Directions for this task → Look below for the line containing "mass gap or on"; from there, print each line exactly up to and including the line containing "We prove the", and stop.

*** Data listing Section Begins ***

import Mathlib
import Literature.MathematicalPhysics.QuantumFieldTheory.PottsGaugeEdwardsSokal
import HarnessLib

/-!
# Wilson loop expectations are null-homology probabilities: Duncan–Schweinhart's Theorem 5 on the
# finite torus (PROVED)

Third file of the transcription of the Fortuin–Kasteleyn-type representation of `q`-state Potts
lattice gauge theory (companions: `PlaquetteRandomCluster` — setting, readings, SCOPE caveat:
`ℤ_q`/Potts gauge theory only, nothing here bears on the Yang–Mills mass gap or on
`BalabanLadder.IR`, and in the `ym` ladder only the conditional finite-`𝕋⁴` rung `BalabanLadder.UV`
is closed by any route — and `PottsGaugeEdwardsSokal`).

Source: P. Duncan, B. Schweinhart, *Topological phases in the plaquette random-cluster model and
Potts lattice gauge theory*, Comm. Math. Phys. **406** (2025), arXiv:2207.08339
[DuncanSchweinhart2025], **Theorem 5**: for a prime `q`, `0 < i < d - 1` and an `(i-1)`-cycle `γ`,
`𝔼_{ν}(W_γ) = μ(V_γ)` with `ν` the `q`-state Potts lattice gauge theory at inverse temperature `β`
and `μ` the plaquette random-cluster model with `p = 1 - e^{-β}` and coefficients `𝔽_q`;
"While we state this theorem for `ℤ^d`, the same proof works for any finite cubical complex."
We prove the finite-complex statement for the torus `𝕋^d_L` and `i = 2` (genuine lattice gauge
theory), following the printed proof (§5): condition on the plaquettes through the generalised
Edwards–Sokal coupling (Prop. 20/21: given `ω` the cochain is uniform on `Z¹(P(ω); 𝔽_q)`), sum the
character `f ↦ (f(γ))^ℂ` over the `𝔽_q`-vector space `Z¹(P(ω))` — it gives `|Z¹|` if `γ`
annihilates `Z¹(P(ω))` and `0` otherwise (`sum_char_pairing_eq`) — and identify
"`γ ⟂ Z¹(P(ω))`" with "`γ ∈ B₁(P(ω); 𝔽_q)`" by finite-dimensional duality
(`forall_pairing_eq_zero_iff_isNullHomologousIn`; this is where `q` prime = field coefficients is
used, cf. §1.2 of the source).

## Main statements (all PROVED; no named fact)

* `sum_char_pairing_eq` — orthogonality of characters on the cocycle space;
* `forall_pairing_eq_zero_iff_isNullHomologousIn` — `(∀ θ ∈ Z¹(P(ω); 𝔽_q), θ(γ) = 0) ↔ V_γ(ω)`;
* `pottsExpect_wilsonLoopVar_eq_eventProb` — **Theorem 5** on `𝕋^d_L`:
  `𝔼_{ν_β}(W_γ) = μ_{1-e^{-β}, q}(V_γ)` for every `1`-chain `γ` (the source states it for cycles,
  the only case in which `W_γ` is gauge invariant; the identity itself needs no hypothesis on `γ`).
-/

open Finset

*** Data listing Section Ends ***

Task solution →
`ℤ_q`/Potts gauge theory only, nothing here bears on the Yang–Mills mass gap or on
`BalabanLadder.IR`, and in the `ym` ladder only the conditional finite-`𝕋⁴` rung `BalabanLadder.UV`
is closed by any route — and `PottsGaugeEdwardsSokal`).

Source: P. Duncan, B. Schweinhart, *Topological phases in the plaquette random-cluster model and
Potts lattice gauge theory*, Comm. Math. Phys. **406** (2025), arXiv:2207.08339
[DuncanSchweinhart2025], **Theorem 5**: for a prime `q`, `0 < i < d - 1` and an `(i-1)`-cycle `γ`,
`𝔼_{ν}(W_γ) = μ(V_γ)` with `ν` the `q`-state Potts lattice gauge theory at inverse temperature `β`
and `μ` the plaquette random-cluster model with `p = 1 - e^{-β}` and coefficients `𝔽_q`;
"While we state this theorem for `ℤ^d`, the same proof works for any finite cubical complex."
We prove the finite-complex statement for the torus `𝕋^d_L` and `i = 2` (genuine lattice gauge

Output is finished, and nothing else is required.